Kate surveyed her slowly. "Yes, I guess you would."
They finished the dishes and went to church, because Robert was accustomed to going. They made a remarkable group. Then they went to the hotel for dinner, so that the girls would not have to prepare it, and then in a double carriage Robert had secured for the occasion, they drove to Bates Corners and as Kate said, "Viewed the landscape o'er." Those eight pieces of land, none under two hundred acres, some slightly over, all in the very highest state of cultivation, with modern houses, barns, outbuildings, and fine stock grazing in the pastures, made an impressive picture. It was probably the first time that any of the Bates girls had seen it all at once, and looked on it merely as a spectacle. They stopped at Adam's last, and while Robert was busy with the team and John had alighted to help him, Nancy Ellen, revealing tight lips and unnaturally red cheeks, leaned back to Kate.
"This is about as mean a trick, and as big a shame as I've ever seen," she said, hotly. "You know I was brought up with this, and I never looked at it with the eyes of a stranger before. If ever I get my fingers on those deeds, I'll make short work of them!"
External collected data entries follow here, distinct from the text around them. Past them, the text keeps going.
import Mathlib
import Summits.ResolutionOfSingularities.ResolutionOfSingularities.Theorems.HomologicalConductorPersistenceFaithfullyFlatDescent
import Literature.RingTheory.CohomologyAnnihilator.Completion
import HarnessLib

set_option linter.dupNamespace false

/-!
# Faithfully flat descent of `caⁿ` without noetherianity upstairs; the completion case

`[OURS · L1 w44b · follow-up to ORDER w44b-o8b (res-L1-w44b-plan-1), res-type-015 gen 14]` —
helper for the surface rung `PersistenceSurface` (stmt-ResolutionOfSingularities-19970) of the crux
`HomologicalConductor.Persistence` (stmt-ResolutionOfSingularities-16484) and for the «C-comp»
transfer of crux chain W4.4 (`NoZeno` / `NoZenoR`).  NOT a statement of the manuscript under
adjudication in cell res-hironaka; nothing here is attributed to its author.  Pure commutative
algebra over Mathlib and the tree's `Literature.RingTheory.CohomologyAnnihilator` library.

The sibling file `…PersistenceFaithfullyFlatDescent` (p509146) proves
`caⁿ⁺¹(S) ∩ T ⊆ caⁿ⁺¹(T)` for `S` faithfully flat over `T` with BOTH rings noetherian; the
noetherianity of `S` entered only through the forward direction of the reduction lemma CA1 over `S`.
Here that use is removed: an element of `caⁿ⁺¹(S)` stably annihilates every FINITELY PRESENTED `n`-th
syzygy over any commutative ring (`stablyAnnihilates_of_mem_of_isSyzygy_of_finitePresentation`), and
the base change of a syzygy of a finitely generated module over noetherian `T` is finitely presented.
Hence:

* `comap_cohomologyAnnihilatorOfDegree_le_of_faithfullyFlat` — for `T` noetherian and `S` ANY
  faithfully flat `T`-algebra: `caⁿ(S) ∩ T ⊆ caⁿ(T)` for every `n` (degree `0` separately:
  `ca⁰ = ⊥` upstairs and `T → S` is injective); `comap_cohomologyAnnihilator_le_of_faithfullyFlat'`.
* `caCompletion_comap_le_holds` — the NAMED FACT
  `Literature.RingTheory.CohomologyAnnihilator.caCompletion_comap_le`
  ([BahlekehHakimianSalarianTakahashi2015, Theorem 4.5 (1)]: `caⁿ(R̂) ∩ R ⊆ caⁿ(R)` for every
  noetherian local `R` and every `n`, `R̂ = AdicCompletion 𝔪 R`) is THEREBY PROVED: `R → R̂` is flat
  (Mathlib `AdicCompletion.flat_of_isNoetherian`), local (Mathlib's `IsLocalRing R̂` and
  `IsLocalHom (algebraMap R R̂)` instances), hence faithfully flat
  (`Module.FaithfullyFlat.of_flat_of_isLocalHom`) — no noetherianity of `R̂` is needed (the obstacle
  recorded in `Completion.lean`'s docstring is bypassed, not solved).  The conditional consequences
  in `Completion.lean` (`cohomologyAnnihilator_eq_comap_completion`, …) can now be fed
  `caCompletion_comap_le_holds` for their hypothesis `h₁`.

## References

* A. Bahlekeh, E. Hakimian, S. Salarian, R. Takahashi, *Annihilation of cohomology, generation of
  modules and finiteness of derived dimension*, Q. J. Math. 67 (2016); arXiv:1503.03947 — Thm. 4.5 (1)
  («`R → R̂` is faithfully flat, hence pure»). [`BahlekehHakimianSalarianTakahashi2015`]
* S. B. Iyengar, R. Takahashi, *Annihilation of cohomology and strong generation of module
  categories*, IMRN 2016; arXiv:1404.1476 — §2, Remark 2.13. [`IyengarTakahashi2014`]
-/

noncomputable section

open CategoryTheory CategoryTheory.Abelian Literature.RingTheory.CohomologyAnnihilator
open Summit.ResolutionOfSingularities.ResolutionOfSingularities.Theorems.NoZeno.SandwichCluster
open scoped TensorProduct

universe u

namespace Summit.ResolutionOfSingularities.ResolutionOfSingularities.Theorems.HomologicalConductor.PersistenceFaithfullyFlatDescentCompletion

open Summit.ResolutionOfSingularities.ResolutionOfSingularities.Theorems.HomologicalConductor.PersistenceFaithfullyFlatDescent

/-! ## CA1 forward without noetherianity, for finitely presented modules -/

/-- Over ANY commutative ring `S`: a finitely presented module `K` with `x • Ext¹(K, N) = 0` for
every finitely generated `N` is stably annihilated by `x` — for a finite free cover `P ↠ K` the
kernel is finitely generated (Mathlib `Module.FinitePresentation.fg_ker`), so the class of
`0 → ker → P → K → 0` is killed by `x` and `x • 𝟙 K` lifts to `P`.  (The tree's
`stablyAnnihilates_of_forall_smul_ext_one_eq_zero` is the noetherian version.)
[cite: IyengarTakahashi2014, Remark 2.13] -/
theorem stablyAnnihilates_of_forall_smul_ext_one_eq_zero_of_finitePresentation {S : Type u}
    [CommRing S] {x : S} (K : ModuleCat.{u} S) [Module.FinitePresentation S K]
    (h : ∀ N : ModuleCat.{u} S, Module.Finite S N → ∀ e : Ext.{u} K N 1, x • e = 0) :
    StablyAnnihilates S x K := by
  obtain ⟨P, _, _, _, _, f, surjf⟩ := Module.exists_finite_presentation S K
  have hS := LinearMap.shortExact_shortComplexKer surjf
  haveI : Module.Finite S (LinearMap.ker f) :=
    Module.Finite.iff_fg.mpr (Module.FinitePresentation.fg_ker f surjf)
  have hcl : x • hS.extClass = 0 := h (ModuleCat.of S (LinearMap.ker f)) inferInstance _
  obtain ⟨ψ, hψ⟩ := exists_comp_eq_smul_id_X₃_of_smul_extClass_eq_zero hS hcl
  exact ⟨ModuleCat.of S P, inferInstance, inferInstance, ψ, ModuleCat.ofHom f, hψ⟩

/-- **CA1, forward direction, without noetherianity**: over any commutative ring `S`, an element
`x ∈ caⁿ⁺¹(S)` stably annihilates every finitely presented `n`-th syzygy module `K` of a finitely
generated module `M` (injective dimension shifting `Ext¹(K, N) ↪ Extⁿ⁺¹(M, N)`, tree
`ext_smul_eq_zero_of_isSyzygy`, then the previous lemma). [cite: IyengarTakahashi2014, Remark 2.3] -/
theorem stablyAnnihilates_of_mem_of_isSyzygy_of_finitePresentation {S : Type u} [CommRing S]
    {n : ℕ} {x : S} (hx : x ∈ cohomologyAnnihilatorOfDegree S (n + 1)) {M K : ModuleCat.{u} S}
    [Module.Finite S M] [Module.FinitePresentation S K] (hK : IsSyzygy n M K) :
    StablyAnnihilates S x K := by
  refine stablyAnnihilates_of_forall_smul_ext_one_eq_zero_of_finitePresentation K fun N hN e => ?_
  haveI := hN
  refine ext_smul_eq_zero_of_isSyzygy n hK N 1 le_rfl x (fun e' => ?_) e
  exact smul_eq_zero_of_mem_cohomologyAnnihilatorOfDegree hx (i := 1 + n) (by omega) e'

/-! ## Faithfully flat descent of `caⁿ`, `S` arbitrary -/

/-- **`caⁿ⁺¹` descends along ANY faithfully flat algebra over a noetherian ring** (same index):
for `T` noetherian and `S` faithfully flat over `T` (not necessarily noetherian),
`caⁿ⁺¹(S) ∩ T ⊆ caⁿ⁺¹(T)`.  As in the sibling file: CA1 over `T`; for an `n`-th syzygy `K` of a
finitely generated `T`-module `M`, `S ⊗ K` is a finitely presented `n`-th syzygy of `S ⊗ M`
(`IsSyzygy.baseChange`; `K` is finitely generated over noetherian `T`, hence finitely presented, and
finite presentation is stable under base change), so `algebraMap x` stably annihilates it
(`stablyAnnihilates_of_mem_of_isSyzygy_of_finitePresentation`), and (D1)
`StablyAnnihilates.of_faithfullyFlat_baseChange` descends. [folklore] -/
theorem comap_cohomologyAnnihilatorOfDegree_succ_le_of_faithfullyFlat' {T S : Type u} [CommRing T]
    [CommRing S] [Algebra T S] [IsNoetherianRing T] [Module.FaithfullyFlat T S] (n : ℕ) :
    (cohomologyAnnihilatorOfDegree S (n + 1)).comap (algebraMap T S) ≤
      cohomologyAnnihilatorOfDegree T (n + 1) := by
  intro x hx
  rw [Ideal.mem_comap] at hx
  rw [mem_cohomologyAnnihilatorOfDegree_succ_iff_forall_isSyzygy]
  intro M K hM hK
  haveI := hM
  haveI : Module.Finite T K := finite_of_isSyzygy n hM hK
  haveI : Module.FinitePresentation T K := Module.finitePresentation_of_finite T K
  have hKS : IsSyzygy n (ModuleCat.of S (S ⊗[T] M)) (ModuleCat.of S (S ⊗[T] K)) :=
    IsSyzygy.baseChange S n hK
  have hS : StablyAnnihilates S (algebraMap T S x) (ModuleCat.of S (S ⊗[T] K)) :=
    stablyAnnihilates_of_mem_of_isSyzygy_of_finitePresentation hx hKS
  exact StablyAnnihilates.of_faithfullyFlat_baseChange (S := S) x K hS

/-- **`caⁿ` descends along any faithfully flat algebra over a noetherian ring, every `n`**: degree
`n + 1` is the previous theorem; in degree `0`, `ca⁰(S) = ⊥` when `S` is nontrivial (tree
`cohomologyAnnihilatorOfDegree_zero`) and `T → S` is injective (`S` faithfully flat, Mathlib
`Module.FaithfullyFlat.faithfulSMul`), while a trivial `S` forces a trivial `T`. [folklore] -/
theorem comap_cohomologyAnnihilatorOfDegree_le_of_faithfullyFlat {T S : Type u} [CommRing T]
    [CommRing S] [Algebra T S] [IsNoetherianRing T] [Module.FaithfullyFlat T S] (n : ℕ) :
    (cohomologyAnnihilatorOfDegree S n).comap (algebraMap T S) ≤ cohomologyAnnihilatorOfDegree T n := by
  cases n with
  | succ n => exact comap_cohomologyAnnihilatorOfDegree_succ_le_of_faithfullyFlat' n
  | zero =>
    intro x hx
    rw [Ideal.mem_comap] at hx
    have hinj := FaithfulSMul.algebraMap_injective T S
    rcases subsingleton_or_nontrivial S with hS | hS
    · haveI : Subsingleton T := hinj.subsingleton
      rw [Subsingleton.elim x 0]
      exact Ideal.zero_mem _
    · rw [cohomologyAnnihilatorOfDegree_zero, Ideal.mem_bot] at hx
      rw [show x = 0 from hinj (by rw [hx, map_zero])]
      exact Ideal.zero_mem _

/-- **`ca` descends along any faithfully flat algebra over a noetherian ring**: `ca(S) ∩ T ⊆ ca(T)`
(no noetherianity of `S`). [folklore] -/
theorem comap_cohomologyAnnihilator_le_of_faithfullyFlat' {T S : Type u} [CommRing T] [CommRing S]
    [Algebra T S] [IsNoetherianRing T] [Module.FaithfullyFlat T S] :
    (cohomologyAnnihilator S).comap (algebraMap T S) ≤ cohomologyAnnihilator T := by
  intro x hx
  rw [Ideal.mem_comap, mem_cohomologyAnnihilator_iff] at hx
  obtain ⟨n, hn⟩ := hx
  rw [mem_cohomologyAnnihilator_iff]
  exact ⟨n, comap_cohomologyAnnihilatorOfDegree_le_of_faithfullyFlat (S := S) n
    (Ideal.mem_comap.mpr hn)⟩

/-! ## The completion of a noetherian local ring -/

/-- The `𝔪`-adic completion of a noetherian local ring is FAITHFULLY FLAT over it: flat (Mathlib
`AdicCompletion.flat_of_isNoetherian`), local with local structure map (Mathlib's instances in
`RingTheory/AdicCompletion/LocalRing.lean`), and a flat local homomorphism of local rings is
faithfully flat (Mathlib `Module.FaithfullyFlat.of_flat_of_isLocalHom`).
[cite: Matsumura1987, Theorem 8.14] -/
theorem faithfullyFlat_adicCompletion (R : Type u) [CommRing R] [IsNoetherianRing R]
    [IsLocalRing R] :
    Module.FaithfullyFlat R (AdicCompletion (IsLocalRing.maximalIdeal R) R) :=
  Module.FaithfullyFlat.of_flat_of_isLocalHom

/-- **[BahlekehHakimianSalarianTakahashi2015, Theorem 4.5 (1)] PROVED** — the named fact
`Literature.RingTheory.CohomologyAnnihilator.caCompletion_comap_le` holds: for every noetherian local
ring `R` and every `n`, `caⁿ(R̂) ∩ R ⊆ caⁿ(R)` (`R̂ = AdicCompletion 𝔪 R`).  By
`comap_cohomologyAnnihilatorOfDegree_le_of_faithfullyFlat` applied to the faithfully flat map
`R → R̂` (`faithfullyFlat_adicCompletion`); the printed proof's «`R → R̂` is faithfully flat, hence
pure» is exactly the mechanism, with the base change of `Ext` replaced by the presentation criterion
for stable annihilation. [cite: BahlekehHakimianSalarianTakahashi2015, Theorem 4.5 (1)] -/
theorem caCompletion_comap_le_holds :
    Literature.RingTheory.CohomologyAnnihilator.caCompletion_comap_le.{u} := by
  intro R _ _ _ n
  haveI := faithfullyFlat_adicCompletion R
  exact comap_cohomologyAnnihilatorOfDegree_le_of_faithfullyFlat n

end Summit.ResolutionOfSingularities.ResolutionOfSingularities.Theorems.HomologicalConductor.PersistenceFaithfullyFlatDescentCompletion

end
"And a good job, too!" assented Kate, instantly. "Look out! There comes Adam."
"I'd just as soon tell him so as not!" whispered Nancy Ellen.
"Which would result in the deeds being recorded to-morrow and spoiling our trip to-day, and what good would it do you?" said Kate.
"None, of course! Nothing ever does a Bates girl any good, unless she gets out and does it for herself," retorted Nancy Ellen spitefully.
"There, there," said Robert as he came to help Nancy Ellen protect her skirts in alighting. "I was afraid this trip would breed discontent."
"What's the trouble?" asked John, as he performed the same service for Kate.
"Oh, the girls are grouching a little because they helped earn all this, and are to be left out of it," explained Robert in a low voice.
"Let's get each one of them a farm that will lay any of these completely in the shade," suggested John.
"All right for you, if you can do it," said Robert, laughing, "but I've gone my limit for the present. Besides, if you gave each of them two hundred acres of the Kingdom of Heaven, it wouldn't stop them from feeling that they had been defrauded of their birthright here."